No panteão grego, surge o cativante mito de Prometeu. Os
irmãos Prometeu e Epimeteu, incumbidos por Zeus de modelar os seres vivos e o
homem a partir do barro, desencadeiam uma revolução ao roubar o fogo do Olimpo
e entregá-lo aos homens. O gesto audacioso de Prometeu conferiu à humanidade
superioridade sobre os outros seres vivos. Contudo, esse ato não passou
despercebido aos olhos de Zeus, que o condenou a um suplício incessante,
amarrando-o a uma rocha e expondo seu fígado para ser diariamente devorado por
uma águia.
A leitura dessas narrativas mitológicas, provenientes de diversas culturas e crenças, revela uma conexão profunda, ainda que simbólica, com a criação a partir do barro. O entendimento precisa transcender a interpretação literal para abraçar o simbolismo inerente a essas histórias. O eminente psicólogo Carl Gustav Jung, em sua obra "Arquétipos do Inconsciente Coletivo," explora o simbolismo como uma chave para a compreensão:
"O homem primitivo não busca explicações objetivas do óbvio; em vez disso, sua alma inconsciente anseia por interpretar experiências sensoriais externas como eventos da alma. Para o primitivo, a observação do nascer e do pôr do sol não é meramente um fenômeno natural, mas um evento espiritual, onde o Sol encarna o destino de um deus ou herói que reside, em última instância, na alma humana."
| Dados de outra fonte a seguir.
import Mathlib

/-!
# SoloBlind — the filling bound for a curved third member over a subgroup pair (anchor of LieExponent §3.31)

Setting (pen side, `paper/LieExponent.md` §3.31): `(S; H₂, H₃)` a TPP triple in a real Lie group `G`,
`H₂, H₃` connected Lie subgroups with `𝔥₂ ∩ 𝔥₃ = 0`, `U₀ = 𝔥₂ ⊕ 𝔥₃` of codimension `m`, `V(s)` the
right-translated tangent space of `S` at a generic point, `W(s) = V(s) ∩ U₀`, `q(s) = codim (V(s) + U₀) ≥ 1`.
A subalgebra `𝔟` is PAIR-SPLIT if `𝔟 = (𝔟 ∩ 𝔥₂) ⊕ (𝔟 ∩ 𝔥₃)`.  The analytic input (Lemma 3.31, slicing by the
cosets of `B = ⟨exp 𝔟⟩` plus Lemma 2.1 inside `B`) is `V(s) ∩ 𝔟 = 0` for generic `s`; everything after it is the
linear algebra and arithmetic checked here:

* `soloLie_coclosed_sup` — the source of pair-split subalgebras: if a Lie subalgebra `Z` CO-CLOSES with `H`
  (`⁅Z, H⁆ ⊆ Z + H`, e.g. `Z` normalises `H`), then `Z + H` is the carrier of a Lie subalgebra;
* `soloLie_filling_injection` — `W ⊓ 𝔟 = ⊥` with `W, 𝔟 ≤ U₀` gives `dim W + dim 𝔟 ≤ dim U₀`;
* `soloLie_filling_deficit` — the bookkeeping `d₁ = dim W + m − q`, hence `d₁ + q + β ≤ d` (Theorem 17), the
  recovery of the Lie normaliser inequality (Lemma 3.14: `d₁ + a + h₃ ≤ d − 1`) and the saturation criterion
  `2β + 2m + 2q ≥ d + ι + 2 ⟹ d₁ ≤ N_G + m − 1` (conjecture (S₂) for the pair), with `d = 2 N_G + ι`;
* `soloLie_filling_torusStable` — the root count behind Corollary 17.2: for a pair of `𝔱`-stable subalgebras
  of a split reductive algebra (`h_j = a_j + |Φ_j|`, `Φ₂ ∩ Φ₃ = ∅ so |Φ₂| + |Φ₃| ≤ 2 N_G`) the filling bound with
  `𝔟 = 𝔱_j ⊕ 𝔥_k` gives `d₁ ≤ N_G + m − q`.
-/

set_option linter.dupNamespace false

namespace Summit.MatrixMultiplication.MatrixMultiplication.Theorems

section LieAlgebra

variable {R L : Type*} [CommRing R] [LieRing L] [LieAlgebra R L]

/-- CO-CLOSING.  If `⁅z, h⁆ ∈ Z + H` for all `z ∈ Z`, `h ∈ H` (in particular if `Z` normalises `H`), then the
submodule `Z + H` is closed under the bracket, i.e. it is (the carrier of) a Lie subalgebra.  With `Z ≤ 𝔥₂` and
`Z ⊓ 𝔥₃ = ⊥`-type hypotheses this is how pair-split subalgebras `𝔟 = Z ⊕ 𝔥₃` arise (§3.31, Theorem 17(i)). -/
theorem soloLie_coclosed_sup (Z H : LieSubalgebra R L)
    (hZ : ∀ z ∈ Z, ∀ h ∈ H, ⁅z, h⁆ ∈ Z.toSubmodule ⊔ H.toSubmodule) :
    ∃ B : LieSubalgebra R L, B.toSubmodule = Z.toSubmodule ⊔ H.toSubmodule := by
  refine ⟨⟨Z.toSubmodule ⊔ H.toSubmodule, ?_⟩, rfl⟩
  intro x y hx hy
  change x ∈ Z.toSubmodule ⊔ H.toSubmodule at hx
  change y ∈ Z.toSubmodule ⊔ H.toSubmodule at hy
  change ⁅x, y⁆ ∈ Z.toSubmodule ⊔ H.toSubmodule
  obtain ⟨z, hz, h, hh, rfl⟩ := Submodule.mem_sup.1 hx
  obtain ⟨z', hz', h', hh', rfl⟩ := Submodule.mem_sup.1 hy
  have e : ⁅z + h, z' + h'⁆ = ⁅z, z'⁆ + ⁅z, h'⁆ + (⁅h, z'⁆ + ⁅h, h'⁆) := by
    simp only [add_lie, lie_add]
    abel
  rw [e]
  refine Submodule.add_mem _ (Submodule.add_mem _ ?_ ?_) (Submodule.add_mem _ ?_ ?_)
  · exact Submodule.mem_sup_left (Z.lie_mem hz hz')
  · exact hZ z hz h' hh'
  · have h1 : ⁅h, z'⁆ = -⁅z', h⁆ := (lie_skew _ _).symm
    rw [h1]
    exact Submodule.neg_mem _ (hZ z' hz' h hh)
  · exact Submodule.mem_sup_right (H.lie_mem hh hh')

/-- The normalising case of co-closing: `⁅z, h⁆ ∈ H` for `z ∈ Z`, `h ∈ H` (i.e. `Z ≤ N(H)`). -/
theorem soloLie_normalizer_sup (Z H : LieSubalgebra R L)
    (hZ : ∀ z ∈ Z, ∀ h ∈ H, ⁅z, h⁆ ∈ H) :
    ∃ B : LieSubalgebra R L, B.toSubmodule = Z.toSubmodule ⊔ H.toSubmodule :=
  soloLie_coclosed_sup Z H fun z hz h hh => Submodule.mem_sup_right (hZ z hz h hh)

end LieAlgebra

section LinearAlgebra

variable {K V : Type*} [Field K] [AddCommGroup V] [Module K V] [FiniteDimensional K V]

open Module

/-- FILLING INJECTION.  If `W ⊓ 𝔟 = ⊥` and both lie in `U₀`, then `dim W + dim 𝔟 ≤ dim U₀`
(`W ↪ U₀ / 𝔟`).  In §3.31: `W = V(s) ∩ U₀`, `𝔟` pair-split, `W ∩ 𝔟 ⊆ V(s) ∩ 𝔟 = 0` by Lemma 3.31. -/
theorem soloLie_filling_injection (W B U : Submodule K V) (hW : W ≤ U) (hB : B ≤ U)
    (hWB : W ⊓ B = ⊥) : finrank K W + finrank K B ≤ finrank K U := by
  have h1 := Submodule.finrank_sup_add_finrank_inf_eq W B
  rw [hWB, finrank_bot, add_zero] at h1
  have h2 : finrank K ↥(W ⊔ B) ≤ finrank K U := Submodule.finrank_mono (sup_le hW hB)
  omega

omit [FiniteDimensional K V] in
/-- Monotonicity used for `W ∩ 𝔟 ⊆ V ∩ 𝔟 = 0`: if `W ≤ V` and `V ⊓ B = ⊥` then `W ⊓ B = ⊥`. -/
theorem soloLie_inf_eq_bot_of_le (W V' B : Submodule K V) (hW : W ≤ V') (hVB : V' ⊓ B = ⊥) :
    W ⊓ B = ⊥ :=
  le_bot_iff.1 (le_trans (inf_le_inf_right B hW) (le_of_eq hVB))

end LinearAlgebra

section Bookkeeping

/-- THEOREM 17 BOOKKEEPING.  Naturals: `d = dim G = 2N + ι` (`N = N_G`), pair codimension `m`
(`h₂ + h₃ + m = d`), `d₁ = dim S`, `w = dim W(s)`, `q = q(s)`, `β = dim 𝔟` for a pair-split `𝔟`.
Hypotheses: `d₁ + q = w + m` (`dim V = dim W + dim(V+U₀) − dim U₀`), `w + β + m ≤ d` (filling injection into
`U₀`, `dim U₀ = d − m`).  Conclusions: (1) `d₁ + q + β ≤ d`; (2) with `β = a + h₃` (`𝔟 = 𝔞 ⊕ 𝔥₃`, `𝔞 ≤ 𝔥₂`
normalising or co-closing with `𝔥₃`) and `q ≥ 1`: `d₁ + a + h₃ + 1 ≤ d` — the Lie normaliser inequality 3.14;
(3) saturation: if `2β + 2m + 2q ≥ d + ι + 2` then `2 d₁ + ι + 2 ≤ d + 2m`, i.e. `d₁ ≤ N + m − 1` ((S₂));
(4) in general the deficit `δ = d/2 + m − d₁` obeys `2δ = d + 2m − 2d₁ ≥ 2β + 2m + 2q − d`. -/
theorem soloLie_filling_deficit (d ι N m q w β d₁ a h₂ h₃ : ℕ)
    (hd : d = 2 * N + ι) (hm : h₂ + h₃ + m = d) (hq : 1 ≤ q)
    (hV : d₁ + q = w + m) (hinj : w + β + m ≤ d) :
    (d₁ + q + β ≤ d) ∧
    (β = a + h₃ → d₁ + a + h₃ + 1 ≤ d) ∧
    (d + ι + 2 ≤ 2 * β + 2 * m + 2 * q → 2 * d₁ + ι + 2 ≤ d + 2 * m) ∧
    (2 * β + 2 * m + 2 * q ≤ d + (d + 2 * m - 2 * d₁)) := by
  refine ⟨by omega, fun hβ => by omega, fun hS => by omega, by omega⟩

/-- COROLLARY 17.2 ROOT COUNT (torus-stable pairs in a split reductive algebra).  `h_j = a_j + Φ_j`
(`a_j = dim (𝔥_j ∩ 𝔱)`, `Φ_j` = number of root spaces in `𝔥_j`), `Φ₂ + Φ₃ ≤ 2N` (disjoint root sets),
`𝔟 = 𝔱_j ⊕ 𝔥_k` is pair-split of dimension `a_j + h_k` for BOTH `j`, so Theorem 17 gives
`d₁ + q + a₂ + h₃ ≤ d` and `d₁ + q + a₃ + h₂ ≤ d`; conclusion `d₁ + q ≤ N + m`, i.e. (S₂) with one to spare
when `q ≥ 2`. -/
theorem soloLie_filling_torusStable (d N ι m q d₁ a₂ a₃ Φ₂ Φ₃ h₂ h₃ : ℕ)
    (hd : d = 2 * N + ι) (hm : h₂ + h₃ + m = d) (h2 : h₂ = a₂ + Φ₂) (h3 : h₃ = a₃ + Φ₃)
    (hΦ : Φ₂ + Φ₃ ≤ 2 * N)
    (hfill₂ : d₁ + q + (a₂ + h₃) ≤ d) (hfill₃ : d₁ + q + (a₃ + h₂) ≤ d) :
    d₁ + q ≤ N + m := by
  omega

/-- COROLLARY 17.1 (normaliser of Borel size).  If `dim 𝔫(𝔥₃) = ν` then `dim (𝔥₂ ∩ 𝔫(𝔥₃)) ≥ h₂ + ν − d`
(linear algebra), the pair-split `𝔟 = (𝔥₂ ∩ 𝔫(𝔥₃)) ⊕ 𝔥₃` has `β ≥ h₂ + h₃ + ν − d = ν − m`, and Theorem 17
gives `d₁ + q + ν ≤ d + m`; so `ν ≥ (d + ι)/2 − (q − 1)` (a normaliser of at least Borel dimension when
`q = 1`) forces `d₁ ≤ N + m − 1`. -/
theorem soloLie_filling_normalizer (d N ι m q d₁ h₂ h₃ ν z β : ℕ)
    (hd : d = 2 * N + ι) (hm : h₂ + h₃ + m = d)
    (hz : h₂ + ν ≤ z + d) (hβ : β = z + h₃) (hfill : d₁ + q + β ≤ d)
    (hν : d + ι + 2 ≤ 2 * ν + 2 * q) :
    2 * d₁ + ι + 2 ≤ d + 2 * m := by
  omega

end Bookkeeping

end Summit.MatrixMultiplication.MatrixMultiplication.Theorems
Jung argumenta que essa projeção persistiu ao longo dos milênios e só recentemente começou a se desconectar de suas origens externas. Assim, as parábolas foram adotadas como veículos de ensinamento, como exemplificado por Jesus. Segundo a Bíblia, quando questionado por seus discípulos sobre o uso de parábolas, Jesus respondeu:
"Porque a vós é dado conhecer os mistérios do reino dos céus, mas a eles não lhes é dado; Porque àquele que tem, se dará, e terá em abundância; mas àquele que não tem, até aquilo que tem lhe será tirado. Por isso lhes falo por parábolas; porque eles, vendo, não veem; e, ouvindo, não ouvem nem compreendem."
— Mateus 13:11-13
A explicação, segundo alguns comentaristas bíblicos, é que o estado espiritual do povo naquela época tornava obscura sua fé, e as parábolas facilitavam a compreensão das verdades espirituais. Isso está em harmonia com a observação de Jung sobre o homem primitivo, que não buscava explicações objetivas, mas sim interpretações simbólicas.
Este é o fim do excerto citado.